Lines below that include the word "stmt" should each be copied.
════════
import Mathlib
import HarnessLib
import Literature.MathematicalPhysics.KineticTheory.VelocityFlipNoise
import Summits.AtomisticToContinuum.FouriersLaw.Theorems.VanishingNoiseTransferVanishingNoiseBoundNoisyKuboLink

/-!
# Classical forward fields of the flip-noisy equilibrium generator are unique up to additive constants

`--supports stmt-AtomisticToContinuum-11976` helper file (crux `VanishingNoiseBound`, route
`VanishingNoiseTransfer`, line `fekete-usc-one-length`, stub S3' `stub_flipForwardFieldRegularity`, wave 4).
Companion of the dual Kubo road (`…FlipDualAssembly`: S3 from `HYPO` + `CONT`): the residual `CONT` (continuity at
`δ = 0` of the Gibbs pairings of the mild forward family) can alternatively be attacked by compactness + UNIQUENESS at
equilibrium; this file supplies the uniqueness. For the pinned chain (all parameters `> 0`), `T > 0`, `ε > 0`, `L ≥ 2`:

* `flip_forwardField_unique` — two classical forward fields `g, g' ∈ C² ∩ L²(μ_T)` of `L_{T,T} + εS` with the same
  source `−(p_0² − T)` differ by a constant. Proof: `d = g − g'` solves `(L_{T,T} + εS) d = 0`, i.e. `(d, εSd)` is a
  plain forward PAIR (`flip_forwardPair`); fluctuation–dissipation (`fluctuation_dissipation`, crux 11748) gives
  `γT(‖∂_{p_0}d‖² + ‖∂_{p_{L−1}}d‖²) + (ε/2) Σ_i ‖d∘F_i − d‖² = 0`, so `d` is flip invariant, `Sd ≡ 0`, `L_{T,T} d = 0`
  classically, and `d −` mean is absorbed by the uniqueness of PLAIN forward fields (`plainForwardField_unique'`).
* `helper_flipForwardFieldUnique` — registered helper (notation-free restatement).
-/

noncomputable section

open MeasureTheory Filter Topology
open scoped ContDiff
open Literature.MathematicalPhysics.KineticTheory.HeatConduction
open Summit.AtomisticToContinuum.FouriersLaw.Theorems.SuperadditiveResistance.DeviceLiouville
  (kin kin_eq_sq liouvilleOp bathOp liouvilleOp_sub bathOp_sub)
open Summit.AtomisticToContinuum.FouriersLaw.Theorems.SuperadditiveResistance.Kubo
  (termWeight termWeight_nonneg termWeight_pos sum_termWeight_mul memLp_partialP fluctuation_dissipation
    memLp_kinetic partition_pos)
open Summit.AtomisticToContinuum.FouriersLaw.Theorems.SuperadditiveResistance.KuboPlain
  (generator_eq_liouvilleOp_add_bathOp bathFin bathFin_zero bathFin_one bathFin_injective bathWeight_eq_termWeight)
open Summit.AtomisticToContinuum.FouriersLaw.Cruxes.SuperadditiveResistance.FloatingProbeBypassLaplacian
  (plainForwardField_unique')
open Summit.AtomisticToContinuum.FouriersLaw.Cruxes.ConductanceLowerBound.ForecastSensitivity
  (exists_forwardField_ae_eq_poissonField)

namespace Summit.AtomisticToContinuum.FouriersLaw.Theorems.VanishingNoiseBound

section Unique

variable {ω₂ lam β γ : ℝ}

/-- The equilibrium generator is linear (subtraction) on `C²`. -/
theorem generator_sub' (P : OscillatorChain) (L : ℕ) (T : ℝ) {f g : PhaseSpace L → ℝ} (hf : ContDiff ℝ 2 f)
    (hg : ContDiff ℝ 2 g) (x : PhaseSpace L) :
    P.generator L T T (fun y => f y - g y) x = P.generator L T T f x - P.generator L T T g x := by
  rw [generator_eq_liouvilleOp_add_bathOp, generator_eq_liouvilleOp_add_bathOp, generator_eq_liouvilleOp_add_bathOp,
    liouvilleOp_sub (hf.differentiable two_ne_zero) (hg.differentiable two_ne_zero), bathOp_sub hf hg]
  ring

/-- **Classical flip forward fields are unique up to additive constants.** See the module docstring. -/
theorem flip_forwardField_unique (hω : 0 < ω₂) (hl : 0 < lam) (hβ : 0 < β) (hγ : 0 < γ) {T : ℝ} (hT : 0 < T)
    {ε : ℝ} (hε : 0 < ε) {L : ℕ} (hL : 2 ≤ L) {g g' : PhaseSpace L → ℝ}
    (hg2 : ContDiff ℝ 2 g) (hgL : MemLp g 2 ((pinnedChain ω₂ lam β γ).gibbsMeasure L T))
    (hpde : ∀ x, (pinnedChain ω₂ lam β γ).flipGenerator L T T ε g x = -(kin L 0 x - T))
    (hg2' : ContDiff ℝ 2 g') (hgL' : MemLp g' 2 ((pinnedChain ω₂ lam β γ).gibbsMeasure L T))
    (hpde' : ∀ x, (pinnedChain ω₂ lam β γ).flipGenerator L T T ε g' x = -(kin L 0 x - T)) :
    ∃ c : ℝ, ∀ x, g x = g' x + c := by
  have hL1 : 1 ≤ L := by omega
  have hL0 : 0 < L := by omega
  set P := pinnedChain ω₂ lam β γ with hP
  set μ := P.gibbsMeasure L T with hμ
  haveI : IsProbabilityMeasure μ := pinnedChain_isProbabilityMeasure_gibbsMeasure hω hl.le hβ.le γ L hT
  have hflip := gibbs_flipInvariant (ω₂ := ω₂) (lam := lam) (β := β) (γ := γ) L T
  set i0 : Fin L := ⟨0, hL0⟩ with hi0
  set i1 : Fin L := ⟨L - 1, by omega⟩ with hi1
  set s := bathFin L hL1 with hs_def
  have hs : Function.Injective s := bathFin_injective hL
  have hs0 : s 0 = i0 := bathFin_zero hL1
  have hs1 : s 1 = i1 := bathFin_one hL1
  have hBw : OscillatorChain.bathWeight L = termWeight s := bathWeight_eq_termWeight hL
  -- the difference `d` solves the homogeneous equation
  set d : PhaseSpace L → ℝ := fun x => g x - g' x with hd
  have hd2 : ContDiff ℝ 2 d := hg2.sub hg2'
  have hdL : MemLp d 2 μ := hgL.sub hgL'
  have hpded : ∀ x, P.flipGenerator L T T ε d x = -(0 : ℝ) := by
    intro x
    have e : P.flipGenerator L T T ε d x = P.flipGenerator L T T ε g x - P.flipGenerator L T T ε g' x := by
      rw [hd, OscillatorChain.flipGenerator_eq_add_flipNoise, OscillatorChain.flipGenerator_eq_add_flipNoise,
        OscillatorChain.flipGenerator_eq_add_flipNoise, generator_sub' P L T hg2 hg2']
      have hS : flipNoise L (fun y => g y - g' y) x = flipNoise L g x - flipNoise L g' x := by
        simp only [flipNoise_eq, Finset.sum_sub_distrib]; ring
      rw [hS]; ring
    rw [e, hpde x, hpde' x]; ring
  -- `(d, εSd)` is a plain forward pair
  set k' : PhaseSpace L → ℝ := fun x => 0 + ε * flipNoise L d x with hk'
  have hpair : ∀ x, (1 : ℝ) * liouvilleOp P L d x + γ * bathOp L (termWeight s) T d x = -k' x := by
    intro x
    rw [← hBw]
    exact flip_forwardPair (ω₂ := ω₂) (lam := lam) (β := β) (γ := γ) L T ε (k := fun _ => (0 : ℝ)) hpded x
  have hSdL2 : MemLp (flipNoise L d) 2 μ := memLp_flipNoise hflip hdL
  have hk'L2 : MemLp k' 2 μ := by
    have : k' = fun x => ε * flipNoise L d x := by funext x; rw [hk']; ring
    rw [this]; exact hSdL2.const_mul ε
  have hB0 : ∀ i, 0 ≤ termWeight s i := termWeight_nonneg s
  -- fluctuation–dissipation: `∫ d k' dμ = γT(D0 + D1) ≥ 0`, while `∫ d k' = ε ∫ d Sd = −(ε/2) E ≤ 0`
  set D0 : ℝ := ∫ x, partialP i0 d x ^ 2 ∂μ with hD0
  set D1 : ℝ := ∫ x, partialP i1 d x ^ 2 ∂μ with hD1
  have hD0n : 0 ≤ D0 := integral_nonneg fun x => sq_nonneg _
  have hD1n : 0 ≤ D1 := integral_nonneg fun x => sq_nonneg _
  have hZ : 0 < ∫ x, P.gibbsDensity L T x := partition_pos hω hl.le hβ.le L hT
  have hFD : ∫ x, d x * k' x ∂μ = γ * T * (D0 + D1) := by
    have h := fluctuation_dissipation hω hl.le hβ.le L hT (termWeight s) hB0 1 hγ hd2 hdL hk'L2 hpair
    rw [sum_termWeight_mul s, Fin.sum_univ_two, hs0, hs1] at h
    rw [P.integral_gibbsMeasure, h, hD0, hD1, P.integral_gibbsMeasure, P.integral_gibbsMeasure]
    field_simp
    rfl
  set E : ℝ := ∑ i, ∫ x, (d (momentumFlip i x) - d x) ^ 2 ∂μ with hE
  have hEn : 0 ≤ E := flipDirichlet_nonneg d
  have hdS : ∫ x, d x * flipNoise L d x ∂μ = -(1 / 2) * E := integral_mul_flipNoise_self hflip hdL
  have hFD' : ∫ x, d x * k' x ∂μ = -(ε / 2) * E := by
    have e : (fun x => d x * k' x) = fun x => ε * (d x * flipNoise L d x) := by funext x; rw [hk']; ring
    rw [e, integral_const_mul, hdS]; ring
  have hE0 : E = 0 := by
    have h1 : γ * T * (D0 + D1) = -(ε / 2) * E := by rw [← hFD, hFD']
    have h2 : 0 ≤ γ * T * (D0 + D1) := by positivity
    nlinarith
  -- hence `d` is flip invariant and `L_{T,T} d = 0` classically
  have hzero : ∀ i x, d (momentumFlip i x) - d x = 0 := by
    intro i
    have hdi : MemLp (fun x => d (momentumFlip i x)) 2 μ := memLp_comp_momentumFlip hflip hdL i
    have hint : Integrable (fun x => (d (momentumFlip i x) - d x) ^ 2) μ := (hdi.sub hdL).integrable_sq
    have hEi : ∫ x, (d (momentumFlip i x) - d x) ^ 2 ∂μ = 0 := by
      have hle : ∫ x, (d (momentumFlip i x) - d x) ^ 2 ∂μ ≤ E := by
        rw [hE]
        exact Finset.single_le_sum (f := fun j => ∫ x, (d (momentumFlip j x) - d x) ^ 2 ∂μ)
          (fun j _ => integral_nonneg fun x => sq_nonneg _) (Finset.mem_univ i)
      have hge : 0 ≤ ∫ x, (d (momentumFlip i x) - d x) ^ 2 ∂μ := integral_nonneg fun x => sq_nonneg _
      linarith
    have hae : (fun x => (d (momentumFlip i x) - d x) ^ 2) =ᵐ[μ] 0 :=
      (integral_eq_zero_iff_of_nonneg (fun x => sq_nonneg _) hint).1 hEi
    have hcont : Continuous fun x => (d (momentumFlip i x) - d x) ^ 2 :=
      ((hd2.continuous.comp (continuous_momentumFlip i)).sub hd2.continuous).pow 2
    have hvol : (fun x => (d (momentumFlip i x) - d x) ^ 2) =ᵐ[volume] 0 := by
      have hρ : Integrable (P.gibbsDensity L T) := pinnedChain_integrable_gibbsDensity hω hl.le hβ.le γ L hT
      have hac : (volume : Measure (PhaseSpace L)) ≪ μ := by
        rw [hμ, OscillatorChain.gibbsMeasure_eq]
        exact absolutelyContinuous_tilted hρ
      exact hac.ae_le hae
    have heq := (hcont.ae_eq_iff_eq volume continuous_const).1 hvol
    intro x
    have h2 : (d (momentumFlip i x) - d x) ^ 2 = 0 := congr_fun heq x
    exact pow_eq_zero_iff (n := 2) (by norm_num) |>.1 h2
  have hS0 : ∀ x, flipNoise L d x = 0 := fun x => by
    rw [flipNoise_eq]; exact Finset.sum_eq_zero fun i _ => hzero i x
  have hplain : ∀ x, P.generator L T T d x = 0 := by
    intro x; have h := hpded x
    rw [OscillatorChain.flipGenerator_eq_add_flipNoise, hS0 x, mul_zero, add_zero, neg_zero] at h
    exact h
  -- `d − m` is absorbed by a plain forward field: uniqueness of plain forward fields
  set m : ℝ := ∫ x, d x ∂μ with hm
  obtain ⟨gs, hgs, hgsL, hgsm, hgspde, -⟩ := exists_forwardField_ae_eq_poissonField hω hl.le hβ hγ hL0 hT
  have hgs2 : ContDiff ℝ 2 gs := hgs.of_le (by norm_cast)
  have hgspde' : ∀ x, P.generator L T T gs x = -(kin L 0 x - T) := fun x => by rw [hgspde x, kin_eq_sq hL0]
  have hsum2 : ContDiff ℝ 2 (fun x => gs x + (d x - m)) := hgs2.add (hd2.sub contDiff_const)
  have hsumL : MemLp (fun x => gs x + (d x - m)) 2 μ := hgsL.add (hdL.sub (memLp_const m))
  have hsumm : ∫ x, (gs x + (d x - m)) ∂μ = 0 := by
    have i1 : Integrable gs μ := hgsL.integrable one_le_two
    have i2 : Integrable (fun x => d x - m) μ := (hdL.integrable one_le_two).sub (integrable_const m)
    rw [integral_add i1 i2, integral_sub (hdL.integrable one_le_two) (integrable_const m), integral_const,
      probReal_univ, one_smul]
    show (∫ x, gs x ∂μ) + ((∫ x, d x ∂μ) - m) = 0
    rw [hgsm, hm]; ring
  have hsumpde : ∀ x, P.generator L T T (fun x => gs x + (d x - m)) x = -(kin L 0 x - T) := by
    intro x
    have hw : ContDiff ℝ 2 (fun y => m - d y) := contDiff_const.sub hd2
    have e1 : (fun x => gs x + (d x - m)) = fun x => gs x - (m - d x) := by funext y; ring
    have e2 : P.generator L T T (fun y => m - d y) x = 0 := by
      rw [generator_sub' P L T contDiff_const hd2, hplain x, OscillatorChain.generator_const]; ring
    rw [e1, generator_sub' P L T hgs2 hw, e2, hgspde' x]; ring
  have heq := plainForwardField_unique' hω hl.le hβ.le hγ hL0 hT 0 hsum2 hsumL hsumm hsumpde hgs2 hgsL hgsm hgspde'
  refine ⟨m, fun x => ?_⟩
  have h := congr_fun heq x
  simp only [hd] at h
  linarith

end Unique

/-! ## Registered helper -/

/-- Registered helper sub-goal `helper_flipForwardFieldUnique` of stub `stub_flipForwardFieldRegularity` (line
`fekete-usc-one-length`, crux stmt-AtomisticToContinuum-11976): classical flip forward fields are unique up to additive
constants (`flip_forwardField_unique`). -/
theorem helper_flipForwardFieldUnique : ∀ (ω₂ lam β γ T ε : ℝ), 0 < ω₂ → 0 < lam → 0 < β → 0 < γ → 0 < T → 0 < ε → ∀ (L : ℕ), 2 ≤ L → ∀ (g g' : Literature.MathematicalPhysics.KineticTheory.HeatConduction.PhaseSpace L → ℝ), ContDiff ℝ 2 g → MeasureTheory.MemLp g 2 ((Literature.MathematicalPhysics.KineticTheory.HeatConduction.pinnedChain ω₂ lam β γ).gibbsMeasure L T) → (∀ x, (Literature.MathematicalPhysics.KineticTheory.HeatConduction.pinnedChain ω₂ lam β γ).flipGenerator L T T ε g x = -(Summit.AtomisticToContinuum.FouriersLaw.Theorems.SuperadditiveResistance.DeviceLiouville.kin L 0 x - T)) → ContDiff ℝ 2 g' → MeasureTheory.MemLp g' 2 ((Literature.MathematicalPhysics.KineticTheory.HeatConduction.pinnedChain ω₂ lam β γ).gibbsMeasure L T) → (∀ x, (Literature.MathematicalPhysics.KineticTheory.HeatConduction.pinnedChain ω₂ lam β γ).flipGenerator L T T ε g' x = -(Summit.AtomisticToContinuum.FouriersLaw.Theorems.SuperadditiveResistance.DeviceLiouville.kin L 0 x - T)) → ∃ c : ℝ, ∀ x, g x = g' x + c :=
  fun _ _ _ _ _ _ hω hl hβ hγ hT hε _ hL _ _ hg2 hgL hpde hg2' hgL' hpde' =>
    flip_forwardField_unique hω hl hβ hγ hT hε hL hg2 hgL hpde hg2' hgL' hpde'

end Summit.AtomisticToContinuum.FouriersLaw.Theorems.VanishingNoiseBound

end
════════
- Problem solution:
`--supports stmt-AtomisticToContinuum-11976` helper file (crux `VanishingNoiseBound`, route
`fekete-usc-one-length`, crux stmt-AtomisticToContinuum-11976): classical flip forward fields are unique up to additive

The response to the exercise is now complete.